This started as a data visualization challenge - recreating and improving on the famine dataset visualization from Our World in Data. I wanted to try a different approach using ggplot and plotly that better captures both the duration and scale of each event in a single view.

The original graph, which also includes a dataset.

Scraping the data from the webpage:

library(rvest)

d <- read_html(x = "https://ourworldindata.org/famines#the-our-world-in-data-dataset-of-famines") |>
  html_element(".article-block__table--wide table") |>
  html_table() |>
  clean_names()

str(d)
## tibble [77 × 6] (S3: tbl_df/tbl/data.frame)
##  $ year                     : chr [1:77] "1846–52" "1860-1" "1863-67" "1866-7" ...
##  $ country                  : chr [1:77] "Ireland" "India" "Cape Verde" "India" ...
##  $ excess_mortality_midpoint: chr [1:77] "1,000,000" "2,000,000" "30,000" "961,043" ...
##  $ excess_mortality_lower   : chr [1:77] "1,000,000" "2,000,000" "30,000" "961,043" ...
##  $ excess_mortality_upper   : chr [1:77] "1,000,000" "2,000,000" "30,000" "961,043" ...
##  $ source                   : chr [1:77] "Ó Gráda (2007)" "Kumar and Raychaudhuri (1983)" "Ó Gráda (2010): 22" "Kumar and Raychaudhuri (1983)" ...

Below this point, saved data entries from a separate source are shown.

/-- **K₄⁺ ⟹ F2** (★★ `.mp` at both frames: `4^(M₀) = #Ш(E/ℚ)[2^∞] = 4^(M₁)`).  Mod Q2. -/
theorem depthRigidity_of_K4Pos (hQ2 : KolyvaginRelationAtTwo)
    (hK4 : Summit.BirchSwinnertonDyer.BirchSwinnertonDyer.Theses.GenusKolyvaginAtTwo.K4Pos)
    (W : WeierstrassCurve ℚ) [W.IsElliptic] [W.IsGloballyMinimal] [NeZero (W.conductorNorm ℤ)]
    (hcm : ¬ W.HasCM) (hr0 : W.analyticRank = 0) (hρ : ∀ n : ℕ, 0 < n → W.HasSurjectiveModNGaloisRep ((2 : ℤ) ^ n))
    (hT : Odd W.tamagawaProduct) (hpos : 0 < W.Δ)
    (h4 : Nat.card (W.selmerGroup 2) = 4 ∧ ∃ c ∈ (W.kummerSelmerStructure ((2 : ℕ) : ℤ)).selmerGroup,
      galoisCohomology.localization (W.torsionGaloisModule ((2 : ℕ) : ℤ)) (Sum.inl Rat.infinitePlace) 1 c ≠ 0)
    (v : HeightOneSpectrum (𝓞 ℚ)) (h2v : ((2 : ℕ) : 𝓞 ℚ) ∉ v.asIdeal)
    (hNv : ((W.conductorNorm ℤ : ℕ) : 𝓞 ℚ) ∈ v.asIdeal) (hmult : W.HasMultiplicativeReductionAt v)
    (Dt : ModularParametrizationData W (W.conductorNorm ℤ))
    (hopt : ∀ z ∈ Dt.L.lattice, ∃ w ∈ periodLattice Dt.f, z = (Dt.c : ℂ) * w) (hc : Odd Dt.c)
    (K₀ : Type) [Field K₀] [NumberField K₀] (hIQ₀ : IsImaginaryQuadratic K₀) (hodd₀ : Odd (NumberField.discr K₀))
    (h3₀ : NumberField.discr K₀ ≠ -3) (hHe₀ : SatisfiesHeegnerHypothesis (W.conductorNorm ℤ) K₀)
    (hsq1₀ : ¬ IsSquare ((NumberField.discr K₀ : ℚ) * -|W.Δ|)) (hsq2₀ : ¬ IsSquare ((NumberField.discr K₀ : ℚ) * (-(2 * |W.Δ|))))
    (ℓ₀ : ℕ) (hℓ₀ : ℓ₀.Prime) (hdK₀ : NumberField.discr K₀ = -(ℓ₀ : ℤ))
    (h2K₀ : ((Ideal.span {(2 : ℤ)}).primesOver (𝓞 K₀)).ncard = 2)
    (β₀ : ℤ) (ι₀ : K₀ →+* ℂ) (d₀ : KolyvaginHeegnerData Dt β₀ ι₀ 1) (hy₀ : ¬ IsOfFinAddOrder d₀.derivedPoint)
    (M₀ : ℕ) (hdiv₀ : ∃ Q : (W.baseChange (ringClassField K₀ ι₀ 1)).toAffine.Point, ((2 ^ M₀ : ℕ) : ℤ) • Q = d₀.derivedPoint)
    (hndiv₀ : ¬ ∃ Q : (W.baseChange (ringClassField K₀ ι₀ 1)).toAffine.Point, ((2 ^ (M₀ + 1) : ℕ) : ℤ) • Q = d₀.derivedPoint)
    (hM₀ : 1 ≤ M₀) (hM₀2 : 2 ≤ M₀)
    (Wd₀ : WeierstrassCurve ℚ) [Wd₀.IsElliptic] [Wd₀.IsGloballyMinimal]
    (hWd₀ : ∃ C : VariableChange ℚ, C • W.quadraticTwist (NumberField.discr K₀ : ℚ) = Wd₀)
    (hrd₀ : Wd₀.analyticRank = 1) (hSel₀ : Nat.card (Wd₀.selmerGroup 2) = 2) (hDEF₀ : padicValNat 2 Wd₀.tamagawaProduct = 0)
    (K₁ : Type) [Field K₁] [NumberField K₁] (hIQ₁ : IsImaginaryQuadratic K₁) (hodd₁ : Odd (NumberField.discr K₁))
    (h3₁ : NumberField.discr K₁ ≠ -3) (hHe₁ : SatisfiesHeegnerHypothesis (W.conductorNorm ℤ) K₁)
    (hsq1₁ : ¬ IsSquare ((NumberField.discr K₁ : ℚ) * -|W.Δ|)) (hsq2₁ : ¬ IsSquare ((NumberField.discr K₁ : ℚ) * (-(2 * |W.Δ|))))
    (ℓ₁ : ℕ) (hℓ₁ : ℓ₁.Prime) (hdK₁ : NumberField.discr K₁ = -(ℓ₁ : ℤ))
    (h2K₁ : ((Ideal.span {(2 : ℤ)}).primesOver (𝓞 K₁)).ncard = 2)
    (β₁ : ℤ) (ι₁ : K₁ →+* ℂ) (d₁ : KolyvaginHeegnerData Dt β₁ ι₁ 1) (hy₁ : ¬ IsOfFinAddOrder d₁.derivedPoint)
    (M₁ : ℕ) (hdiv₁ : ∃ Q : (W.baseChange (ringClassField K₁ ι₁ 1)).toAffine.Point, ((2 ^ M₁ : ℕ) : ℤ) • Q = d₁.derivedPoint)
    (hndiv₁ : ¬ ∃ Q : (W.baseChange (ringClassField K₁ ι₁ 1)).toAffine.Point, ((2 ^ (M₁ + 1) : ℕ) : ℤ) • Q = d₁.derivedPoint)
    (hM₁ : 1 ≤ M₁)
    (Wd₁ : WeierstrassCurve ℚ) [Wd₁.IsElliptic] [Wd₁.IsGloballyMinimal]
    (hWd₁ : ∃ C : VariableChange ℚ, C • W.quadraticTwist (NumberField.discr K₁ : ℚ) = Wd₁)
    (hrd₁ : Wd₁.analyticRank = 1) (hSel₁ : Nat.card (Wd₁.selmerGroup 2) = 2) (hDEF₁ : padicValNat 2 Wd₁.tamagawaProduct = 0) :
    M₀ = M₁ := by
  obtain ⟨σ₀, hσ₀⟩ := exists_algEquiv_ne_one K₀ hIQ₀
  obtain ⟨σ₁, hσ₁⟩ := exists_algEquiv_ne_one K₁ hIQ₁
  obtain ⟨C₀, hC₀⟩ := hWd₀
  obtain ⟨C₁, hC₁⟩ := hWd₁
  have hw₀ := hK4 W hcm hr0 hρ hT hpos h4 K₀ hIQ₀ hodd₀ h3₀ hHe₀ hsq1₀ hsq2₀ ℓ₀ hℓ₀ hdK₀ h2K₀ Dt hopt hc β₀ ι₀ d₀ hy₀ M₀ hdiv₀ hndiv₀
    hM₀ Wd₀ ⟨C₀, hC₀⟩ hrd₀ hSel₀ hDEF₀
  have hw₁ := hK4 W hcm hr0 hρ hT hpos h4 K₁ hIQ₁ hodd₁ h3₁ hHe₁ hsq1₁ hsq2₁ ℓ₁ hℓ₁ hdK₁ h2K₁ Dt hopt hc β₁ ι₁ d₁ hy₁ M₁ hdiv₁ hndiv₁
    hM₁ Wd₁ ⟨C₁, hC₁⟩ hrd₁ hSel₁ hDEF₁
  have hY₀ := (kFourPos_witness_iff_natCard_shaPrimary_rat_eq_pow W K₀ hQ2 hcm hT v h2v hNv hmult hpos hIQ₀ hodd₀ h3₀ hHe₀ hsq1₀
    hsq2₀ hρ Dt β₀ ι₀ d₀ hy₀ M₀ hM₀ hdiv₀ hndiv₀ Wd₀ C₀ hC₀ hSel₀ hDEF₀ h4 hr0 h2K₀ hσ₀).mp hw₀
  have hY₁ := (kFourPos_witness_iff_natCard_shaPrimary_rat_eq_pow W K₁ hQ2 hcm hT v h2v hNv hmult hpos hIQ₁ hodd₁ h3₁ hHe₁ hsq1₁
    hsq2₁ hρ Dt β₁ ι₁ d₁ hy₁ M₁ hM₁ hdiv₁ hndiv₁ Wd₁ C₁ hC₁ hSel₁ hDEF₁ h4 hr0 h2K₁ hσ₁).mp hw₁
  exact Nat.pow_right_injective (by norm_num : 2 ≤ 4) (hY₀.symm.trans hY₁)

The year column is not "standardized" and needs to be broken down and reformatted. One small methodological note: the original dataset uses a simple midpoint to estimate mortality where only upper and lower bounds are available. Since the data is heavily skewed, the geometric mean is a better measure of central tendency and is used here instead.

d <- d |>
  # hmm two types of dashes
  separate(year, "[-,–]", into = c("year_start", "year_end"), remove = F, convert = T) |>
  mutate(
    # for indexing
    digits = str_length(year_end),
    # condition year_end with year_start and digits
    year_end = (year_start %/% 10^digits) * 10^digits + year_end,
    # handle NA
    year_end = coalesce(year_end, year_start)
  ) |>
  mutate(across(starts_with("excess"), ~ parse_number(.x))) |>
  # geometric mean
  mutate(
    mortality = sqrt(excess_mortality_lower * excess_mortality_upper) |> floor(),
    mortality = ifelse(is.na(mortality), excess_mortality_midpoint, mortality)
  ) |>
  mutate(duration = year_end - year_start) |>
  select(-digits)


# to get info on regions
library(countrycode)

d <- d |> mutate(continent = countrycode(country,
  origin = "country.name",
  destination = "region"
))

str(d)
## tibble [77 × 11] (S3: tbl_df/tbl/data.frame)
##  $ year                     : chr [1:77] "1846–52" "1860-1" "1863-67" "1866-7" ...
##  $ year_start               : int [1:77] 1846 1860 1863 1866 1868 1868 1870 1876 1876 1877 ...
##  $ year_end                 : num [1:77] 1852 1861 1867 1867 1868 ...
##  $ country                  : chr [1:77] "Ireland" "India" "Cape Verde" "India" ...
##  $ excess_mortality_midpoint: num [1:77] 1000000 2000000 30000 961043 100000 ...
##  $ excess_mortality_lower   : num [1:77] 1000000 2000000 30000 961043 100000 ...
##   ..- attr(*, "problems")= tibble [2 × 4] (S3: tbl_df/tbl/data.frame)
##   .. ..$ row     : int [1:2] 56 58
##   .. ..$ col     : int [1:2] NA NA
##   .. ..$ expected: chr [1:2] "a number" "a number"
##   .. ..$ actual  : chr [1:2] "-" "-"
##  $ excess_mortality_upper   : num [1:77] 1000000 2000000 30000 961043 100000 ...
##  $ source                   : chr [1:77] "Ó Gráda (2007)" "Kumar and Raychaudhuri (1983)" "Ó Gráda (2010): 22" "Kumar and Raychaudhuri (1983)" ...
##  $ mortality                : num [1:77] 1000000 2000000 30000 961043 100000 ...
##  $ duration                 : num [1:77] 6 1 4 1 0 2 1 3 3 2 ...
##  $ continent                : chr [1:77] "Europe & Central Asia" "South Asia" "Sub-Saharan Africa" "South Asia" ...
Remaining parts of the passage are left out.